Descriptive Analysis using Spark SQL
ICS 574 – HW #2 Descriptive Analytics 1. Solve the following questions on Google Colab or Databricks using Spark SQL a. [4 pts] Search the internet for a big dataset of at least 0.5 GB. b. [4 pts] Create a DataFrame from the dataset. c. Using the DataFrame and implement the following aggregation functions. i. [4 pts] Aggregation with grouping ii. [4 pts] Aggregation with pivoting iii. [4 pts] Aggregation with rollups and cubes d. Spark SQL supports the following window functions. Apply these functions on the DataFrame i. [10 pts] Ranking functions 1. rank 2. dense_rank 3. percent_rank 4. row_number 5. ntile ii. [10 pts] Analytic functions 1. cume_dist 2. first_value 3. last_value 4. lag 5. lead Deliverables • One pdf file which contains the following. o A cover page which includes, your KFUPM ID, name, HW number, and date o A description of the big dataset and its source. o Each SQL statement and a snapshot of its output o Problems you faced if any. Note: • • Submit the homework before 11:59pm Saturday April 27, 2024. There are many YouTube videos that teach how to use Spark in Databricks or Colab.

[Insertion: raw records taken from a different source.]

import Summits.NavierStokesRegularity.NavierStokesRegularity.Theorems.FluidComputerArchitecture
import Literature.Analysis.FluidPDE.FluidComputer.LocalCircuitShadowing
import HarnessLib

/-!
# Fluid computer, LOCAL layer: what a circuit design with GUARDED LOCAL dynamics gives for the true equations

HONEST FRAMING (verbatim, blueprint-wide): low prior, high value-of-information experiment on Tao's
machine paradigm; NOT a claim that NS blows up. No `LocalCircuit` is known to exist; every theorem
below is an implication from such a (so far uninhabited) structure.

`FluidComputerArchitecture` recorded what a `ShadowedCircuit S O s` buys; its two dynamical axioms
`shadow` / `leak` were WHOLE-TICK and UNGUARDED statements about every mild Navier–Stokes trajectory
— not the shape any perturbative fluid estimate delivers. `Literature…FluidComputer.LocalCircuit`
(bp3 gen 7) replaces them by two INSTANTANEOUS, GUARDED inequalities, claimed only WHILE the state
is in the generation-`n` working region (readout in the open region `U ⊇` the closed `δsh`-tube of
the circuit, junk `< jbar √E_n`):

* `defect` — the readout `read n (u t)` has a right time-derivative `W` with
  `‖unit n • W - F (read n (u t))‖ ≤ ε` (`F` = the design vector field, `L`-Lipschitz on `U`);
* `junk_rate` — the junk's lower right Dini derivative is `≤ γ √E_n / unit n`;

together with finite-dimensional, certifiable circuit data (`F_lip`, the flow `Φ` with `flow_deriv`,
`tube`, `dat`) and two lines of budget arithmetic (`gronwallBound 0 L ε τc ≤ δsh`, i.e.
`ε (e^{Lτc} - 1)/L ≤ δsh`; `jin + γ τc ≤ jrun < jbar`). The whole-tick `shadow` and `leak` are then
THEOREMS (`LocalCircuit.shadow`, `LocalCircuit.leak`: Grönwall for `ε`-approximate trajectories in
rescaled time + a Dini fence + a bootstrap over the tick), so `A.toShadowedCircuit : ShadowedCircuit
S O s` and everything of the architecture layer follows. This file records the summit-level
consequences by composition, and the one thing the local layer adds in content: the readout tracks
the circuit to within `gronwallBound 0 L ε σ = ε (e^{Lσ} - 1)/L` — SMALL early in the tick — and the
junk is `≤ (jin + γ σ) √E_n`, linearly in rescaled time (`readout_tracks_circuit_of_localCircuit`).

Nothing here lowers the burden: `defect` ∧ `junk_rate` near a genuinely computing finite-dimensional
design is Tao's open programme in its sharpest local form (ASSEMBLY.md §2i).
-/

open Set Filter Topology
open scoped SchwartzMap ENNReal BigOperators

namespace Summit.NavierStokesRegularity.NavierStokesRegularity.Theorems.FluidComputer

open Literature.Analysis.FluidPDE Literature.Analysis.FluidPDE.Tao2016
open Literature.Analysis.FluidPDE.FluidComputer
open Literature.Analysis.FunctionSpaces (eFourierSobolevNorm)

variable {S : CascadeSpecs} {O : Type*} [NormedAddCommGroup O] [NormedSpace ℝ O] {s : ℝ}

/-- **A circuit design with guarded local dynamics for the true Navier–Stokes equations refutes
Clay (A)** (`α > 0`, `η > 1/4`) — through `A.toShadowedCircuit`. HONEST FRAMING: an implication
from an uninhabited-as-far-as-known structure; NOT a claim that NS blows up. -/
theorem ns_blowup_of_localCircuit (A : LocalCircuit S O s) (hα : 0 < S.alpha)
    (hη : 1 / 4 < S.eta) : ¬ NavierStokesRegularity :=
  ns_blowup_of_shadowedCircuit A.toShadowedCircuit hα hη

/-- **Stable blow-up from a local design** (`0 ≤ s`): every divergence-free Schwartz datum within
`X^s_{λ₀}`-distance `ρ √E₀` of the seed, `ρ = min (δ/Λ) (jin - jcore)`, has all its `H¹⁰_df`-mild
Navier–Stokes trajectories of lifespan `≤ T_*`. -/
theorem stableBlowup_of_localCircuit (A : LocalCircuit S O s) (hs : 0 ≤ s)
    (hα : 0 < S.alpha) (hη : 1 / 4 < S.eta)
    (w₀ : 𝓢(EuclideanSpace ℝ (Fin 3), EuclideanSpace ℝ (Fin 3)))
    (hdiv : VectorCalculus.IsDivFree ⇑w₀)
    (hnear : scaledSobolevNorm s (S.lam 0) (schwartzL2 w₀ - schwartzL2 A.u₀) <
      ENNReal.ofReal (A.toShadowedCircuit.rho * Real.sqrt (S.Emin 0)))
    {S' : ℝ} {u : ℝ → L2C} (hu : IsMildSolutionFor eulerForm (schwartzL2 w₀) (Ico 0 S') u) :
    S' ≤ S.Tstar :=
  stableBlowup_of_shadowedCircuit A.toShadowedCircuit hs hα hη w₀ hdiv hnear hu

/-- **THE CASCADE THEOREM for a controlled local design** (`α > 0`, `η > 1/4`): along the seed's
maximal `H¹⁰_df`-mild Navier–Stokes trajectory, for EVERY generation `n` the spec's energy `E_n` is
present at frequency `≥ λ_n` at a clocked instant `t_n ≤ ∑_{k<n} Tmax k`, `t_n < S_m ≤ T_*`, and the
`H¹⁰` norm is unbounded on `[0, S_m)` — now an implication from certifiable finite-dimensional
circuit data, static certificates, and two instantaneous guarded inequalities. -/
theorem energy_reaches_all_scales_of_localCircuit (A : LocalCircuit S O s)
    (hα : 0 < S.alpha) (hη : 1 / 4 < S.eta) (hctrl : A.toShadowedCircuit.H10Control) :
    ∃ Sm : ℝ, 0 < Sm ∧ Sm ≤ S.Tstar ∧ ∃ U : ℝ → L2C,
      IsMildSolutionFor eulerForm (schwartzL2 A.u₀) (Ico 0 Sm) U ∧
      (∀ C : ℝ, ∃ s ∈ Ico 0 Sm, ENNReal.ofReal C < eFourierSobolevNorm 10 (U s)) ∧
      ∃ t : ℕ → ℝ, t 0 = 0 ∧ Monotone t ∧
        ∀ n, t n < Sm ∧ t n ≤ ∑ k ∈ Finset.range n, S.Tmax k ∧
          ENNReal.ofReal (S.Emin n) ≤ highFreqEnergy (S.lam n) (U (t n)) :=
  energy_reaches_all_scales_of_shadowedCircuit A.toShadowedCircuit hα hη hctrl

/-- **The computation is visible, sharply, along the blow-up trajectory**: the seed's maximal
`H¹⁰_df`-mild trajectory `U` on `[0, S_m)`, `S_m ≤ T_*`, is LOADED at generation `n` at clocked
instants `0 = t₀ ≤ t₁ ≤ …`, and during generation `n`'s tick the readout of the true solution
follows the designed circuit orbit to within `gronwallBound 0 L ε σ = ε (e^{Lσ} - 1)/L` after
rescaled time `σ` while the junk is `≤ (jin + γ σ) √E_n` — for as long as the trajectory lives. -/
theorem readout_tracks_circuit_of_localCircuit (A : LocalCircuit S O s) (hα : 0 < S.alpha)
    (hη : 1 / 4 < S.eta) (hctrl : A.toShadowedCircuit.H10Control) :
    ∃ Sm : ℝ, 0 < Sm ∧ Sm ≤ S.Tstar ∧ ∃ U : ℝ → L2C,
      IsMildSolutionFor eulerForm (schwartzL2 A.u₀) (Ico 0 Sm) U ∧
      ∃ t : ℕ → ℝ, t 0 = 0 ∧ Monotone t ∧ (∀ n, t n < Sm) ∧
        (∀ n, A.read n (U (t n)) ∈ A.Ain ∧
          A.junk n (U (t n)) ≤ ENNReal.ofReal (A.jin * Real.sqrt (S.Emin n))) ∧
        ∀ n σ, 0 ≤ σ → σ ≤ A.τc → t n + A.unit n * σ < Sm →
          dist (A.read n (U (t n + A.unit n * σ))) (A.Φ σ (A.read n (U (t n)))) ≤
              gronwallBound 0 (A.L : ℝ) A.ε σ ∧
            A.junk n (U (t n + A.unit n * σ)) ≤
              ENNReal.ofReal ((A.jin + A.γ * σ) * Real.sqrt (S.Emin n)) := by
  obtain ⟨Sm, hSm, hle, U, hU, -, -, t, ht0, htmono, htlt, -, hmem⟩ :=
    allGenerationsFire_of_shadowedCircuit A.toShadowedCircuit hα hη hctrl
  have ht_nonneg : ∀ n, 0 ≤ t n := fun n => ht0 ▸ htmono (Nat.zero_le n)
  refine ⟨Sm, hSm, hle, U, hU, t, ht0, htmono, htlt, fun n => hmem n, fun n σ hσ0 hστ hlt => ?_⟩
  exact A.shadow_leak_sharp n _ Sm U hU (t n) (ht_nonneg n) (hmem n).1 (hmem n).2 σ hσ0 hστ hlt

/-- **Early in each tick the readout error is exponentially small**: with `U`, `t` as above, the
readout is within `ε σ e^{Lσ}` of the circuit after rescaled time `σ` — the quantitative statement
("the machine is seen computing before the error budget is spent") a whole-tick axiom cannot make. -/
theorem readout_error_le_exp_of_localCircuit (A : LocalCircuit S O s) (hα : 0 < S.alpha)
    (hη : 1 / 4 < S.eta) (hctrl : A.toShadowedCircuit.H10Control) :
    ∃ Sm : ℝ, 0 < Sm ∧ Sm ≤ S.Tstar ∧ ∃ U : ℝ → L2C,
      IsMildSolutionFor eulerForm (schwartzL2 A.u₀) (Ico 0 Sm) U ∧
      ∃ t : ℕ → ℝ, t 0 = 0 ∧ Monotone t ∧ (∀ n, t n < Sm) ∧
        ∀ n σ, 0 ≤ σ → σ ≤ A.τc → t n + A.unit n * σ < Sm →
          dist (A.read n (U (t n + A.unit n * σ))) (A.Φ σ (A.read n (U (t n)))) ≤
            A.ε * σ * Real.exp (A.L * σ) := by
  obtain ⟨Sm, hSm, hle, U, hU, t, ht0, htmono, htlt, hmem, hsharp⟩ :=
    readout_tracks_circuit_of_localCircuit A hα hη hctrl
  refine ⟨Sm, hSm, hle, U, hU, t, ht0, htmono, htlt, fun n σ hσ0 hστ hlt => ?_⟩
  exact (hsharp n σ hσ0 hστ hlt).1.trans (BDSV.gronwallBound_zero_le A.L.coe_nonneg A.ε_nonneg)

end Summit.NavierStokesRegularity.NavierStokesRegularity.Theorems.FluidComputer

Collepals.com Plagiarism Free Papers
Are you looking for custom essay writing service or even dissertation writing services? Just request for our write my paper service, and we'll match you with the best essay writer in your subject! With an exceptional team of professional academic experts in a wide range of subjects, we can guarantee you an unrivaled quality of custom-written papers.
Get ZERO PLAGIARISM, HUMAN WRITTEN ESSAYS
Why Hire Collepals.com writers to do your paper?
Quality- We are experienced and have access to ample research materials.
We write plagiarism Free Content
Confidential- We never share or sell your personal information to third parties.
Support-Chat with us today! We are always waiting to answer all your questions.